The Question: Determine whether the sequence converges uniformly:
${f_n(x)}: [0,1] \rightarrow \mathbb{R}$,
$f_n(x) = \begin{cases} 0 & f_n(0) = f(2/n) = f(1) = 0 \\ n & x = 1/n \\ \end{cases} $ , and $f$ is linear on the intervals $[0,1/n]$, $[1/n,2/n]$, and $[2/n, 0]$.
The Attempt: Here is a graph of the function: 
There is a typo in the picture.

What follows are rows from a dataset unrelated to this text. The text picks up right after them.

import Literature.NumberTheory.EllipticCurves.EtaQuotientQExpansionProofs
import Literature.NumberTheory.EllipticCurves.WeightOneEtaQuotientsProofs
import Literature.NumberTheory.EllipticCurves.DeligneSerreProp27HigherWeightProofs
import Literature.NumberTheory.EllipticCurves.DeligneSerreProp27RealLatticeProofs
import Literature.NumberTheory.EllipticCurves.DeligneSerreProp27WeightReductionProofs
import Literature.NumberTheory.EllipticCurves.NewformsSpanGamma1Proofs
import Literature.NumberTheory.EllipticCurves.EichlerShimuraPeriodsGamma1RealSpanProofs
import HarnessLib

/-!
# Deligne–Serre 1974, Prop. 2.7 in weight one from weight two: descent by the `η`-quotients
# `θ²`-type of level `8`, and `T₂` through `U₂` at level `8N`

`DeligneSerreProp27HigherWeightProofs` proved the named fact `DeligneSerre1974.prop27_eigenvalues`
(`DeligneSerreRankinProofs`: Deligne–Serre 1974, Prop. 2.7 (2.7.3) — the eigenvalues `a_p`, `p ∤ N`,
of a non-zero `T_p`-eigenform of type `(k, ε)` on `Γ₁(N)` are algebraic integers of one number
field) in every weight `k ≠ 1`, and reduced weight one to Deligne–Serre's (2.7.2)
(`DeligneSerre1974_span_integralLattice1`) in weights `5` and `7` (division by `E₄`, `E₆`).  The
tree has meanwhile (`DeligneSerreSpanHeckeDualityProofs`, `DeligneSerreProp27RealLatticeProofs`)
reduced (2.7.2) in a weight `k ≥ 2` to a full Hecke-stable real lattice in `S_k(Γ₁(N))^∨`
(`HeckeStableRealLattice N k`, Shimura's (3.5.20) = the rank statement of Eichler–Shimura).  In odd
weight `≥ 5` that is vector-valued Eichler–Shimura theory; in weight `2` it is the exact `Γ₁(N)`
analogue of the DISCHARGED `periodHomology_eq_span_basis` (`Γ₀(N)`: Manin's bound, the genus
formula and the maximum principle).  This file brings weight one down to **weight two**:

* **Descent `k + 1 ↦ k` at levels `8 ∣ N`**
  (`DeligneSerre1974_span_integralLattice1.of_weight_succ_of_eight_dvd`): with the two weight-one
  `η`-quotients `g₁ = η(2τ)¹⁰/(η(τ)η(4τ))⁴`, `g₂ = g₁(2τ)` of `WeightOneEtaQuotientsProofs`
  (`thetaSqForm`, `thetaSqTwoForm ∈ M₁(Γ₁(N))`; classically `θ(τ)²`, `θ(2τ)²`) in place of `E₄`,
  `E₆` the argument of `DeligneSerre1974_span_integralLattice1.of_weight_add`
  (`DeligneSerreProp27WeightReductionProofs`) goes through verbatim: `f ↦ (f g₁, f g₂)` identifies
  `S_k(Γ₁(N))` with the pairs `(h₁, h₂)`, `h₁ g₂ = h₂ g₁` in `S_{k+1}(Γ₁(N))²` — the division
  `exists_of_thetaSqTwo_mul_eq` uses that `g₁, g₂` have no zero on `ℍ` (`η ≠ 0`) and no common zero
  at any cusp (`exists_eventually_le_norm_thetaSqForm_slash`); this is a linear system with
  integer coefficients on lattice coordinates (the `q`-expansions of `g₁`, `g₂` are integral:
  `exists_int_map_eq_qExpansion_etaQuotient`), so its solutions are spanned by rational ones
  (`exists_algebraMap_coords`), and a rational solution `h₁ = g₁ F` has `D F ∈ L_k`, because
  `⟨d⟩(D F) g₁ = ±⟨d⟩(D h₁)` (`g₁ ∣[1] γ = χ₋₄(d) g₁` on `Γ₀(N)`,
  `diamondOp_mulModularForm_of_slash_chi4`) and `g₁` is a unit of `ℤ⟦q⟧`.  Hence (2.7.2) in a
  weight `K₀` at a level `8 ∣ N` gives it in every weight `≤ K₀` (`…of_le_of_eight_dvd`).
* **Weight one at level `N` from weight one at level `8N`**
  (`prop27_weightOne_of_span_integralLattice1_eight_mul`): the inclusion
  `ι = [α₁] : S₁(Γ₁(N)) → S₁(Γ₁(8N))` preserves `q`-expansions and commutes with `T_p` for odd
  `p ∤ N` (`heckeT_degeneracyMap1_of_not_dvd`), so those `a_p` are eigenvalues of the integral
  operators `T_p` on `S₁(Γ₁(8N))`; for `p = 2 ∤ N` the level-`8N` operator is `U₂`, and on
  `W = ⟨ι f, ι₂ f⟩` (`ι₂ = [α₂]`, `U₂ ι f = ι T₂ f - ι₂ ⟨2⟩ f`, `U₂ ι₂ f = ι f`:
  `heckeT_degeneracyMap1_of_dvd_of_not_dvd`, `heckeT_degeneracyMap1_mul`, Diamond–Shurman
  Prop. 5.6.2) `U₂` satisfies `X² - a₂X + ε(2)`, whose two roots `α, β` are `U₂`-eigenvalues with
  the explicit eigenvectors `ι f - β ι₂ f`, `ι f - α ι₂ f` (non-zero: `f(τ)` and `f(2τ)` are
  independent), hence algebraic integers of a common finitely generated ring, and `a₂ = α + β`
  (`weightOne_heckeEigenvalue_two_mem`).
* **Assembly**: `prop27_eigenvalues` follows from (2.7.2) in weight `1` at the levels `8N`
  (`prop27_eigenvalues_of_span_integralLattice1_one_eight_mul`), hence from (2.7.2) in weight `2`
  at the levels `8N` (`…_two_eight_mul`), hence from a full Hecke-stable real lattice in
  `S₂(Γ₁(8N))^∨` for every `N` (`prop27_eigenvalues_of_forall_heckeStableRealLattice_two`), i.e.
  from the rank statement of weight-two Eichler–Shimura for `Γ₁(8N)`
  (`prop27_eigenvalues_of_forall_periodLatticeK1_zero_eq_span`, the period lattice
  `periodLatticeK1 0` of `EichlerShimuraPeriodsGamma1`).
* **One weight suffices** (§6): by the descent, (2.7.2) resp. a full Hecke-stable lattice in any
  ONE weight `K₀ ≥ 2` at the levels `8 ∣ M` gives `prop27_eigenvalues`
  (`…_of_span_integralLattice1_of_eight_dvd`, `…_of_forall_heckeStableRealLattice_of_two_le`);
  in a weight `≥ 7` the spanning half is the tree's `periodLatticeK1_span_real_eq_top`
  (`EichlerShimuraPeriodsGamma1RealSpanProofs`), so only the RANK half of Eichler–Shimura in one
  weight `≥ 7` remains (`prop27_eigenvalues_of_forall_periodLatticeK1_eq_span_of_five_le`).

Everything here is proved; no named facts are introduced.  (Dividing by weight-one theta/eta
quotients to reach weight one is the standard device of the computational literature on
weight-one forms, e.g. Buzzard–Lauder; here it transports Deligne–Serre's rational structure.)

## References

* P. Deligne, J.-P. Serre, *Formes modulaires de poids 1*, Ann. Sci. ÉNS (4) 7 (1974), Prop. 2.7,
  Rem. 2.8 (p. 512).
* F. Diamond, J. Shurman, *A first course in modular forms*, GTM 228 (2005), Prop. 5.6.2, §5.7
  (degeneracy maps `[α_d]`, `U_p` on old forms).
* K. Buzzard, A. Lauder, *A computation of modular forms of weight one and small level*, Ann.
  Math. Québec 41 (2017), §2 (weight one by division by theta series / Eisenstein series).
* G. Köhler, *Eta products and theta series identities*, Springer 2011, §1.2
  (`θ² = η(2τ)¹⁰/(η(τ)η(4τ))⁴`).
-/

noncomputable section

The coordinate $(1/n, 1)$ should be $(1/n,n)$. It was proven that the sequence of functions converges point wise to $f(x) = 0$. It seems obvious to me that the sequence is not uniformly convergent.
Let $N \geq 1$. Choose $\epsilon_0 = 1/3$, Then let $n_0 = N$, and $x= 1/n_0$. Then, $|f_n(x) - f(x)| = |f_n(1/n_0) - f(1/n_0)| = |n_0 - 0| = n0 \geq N > 1/3$. Hence the sequence of functions is not uniformly convergent?
Is this correct or do I need some detail?
Thank you very much!!
What you are doing with $n_0$ and $N$ is a bit confusing: I assume you are trying to negate the definition of convergence to show that the sequence $(s_n)_n$ defined by $$ s_n\stackrel{\rm def}{=} \sup_{x\in[0,1]} \lvert f_n(x)-f(x)\rvert$$ does not converge to $0$ (and thus that $(f_n)_n$ does not converge uniformly to $f\equiv0$).
In that case, the gist of what you are doing is correct, but it would be, in my opinion, must clear to write the following: let $x_n\stackrel{\rm def}{=} \frac{1}{n} \in[0,1]$ for $n\geq 1$. By definition of the supremum, for any $n\geq 1$ we have $$ s_n \geq \lvert f_n(x_n)-f(x_n)\rvert = \lvert f_n(x_n)\rvert = n $$ and therefore $s_n\xrightarrow[n\to\infty]{} \infty$ (and clearly not $0$).
Now, as a followup question: does it converge uniformly on $(0,1]$? And, more interestingly, on $[a,1]$ for any fixed $a>0$?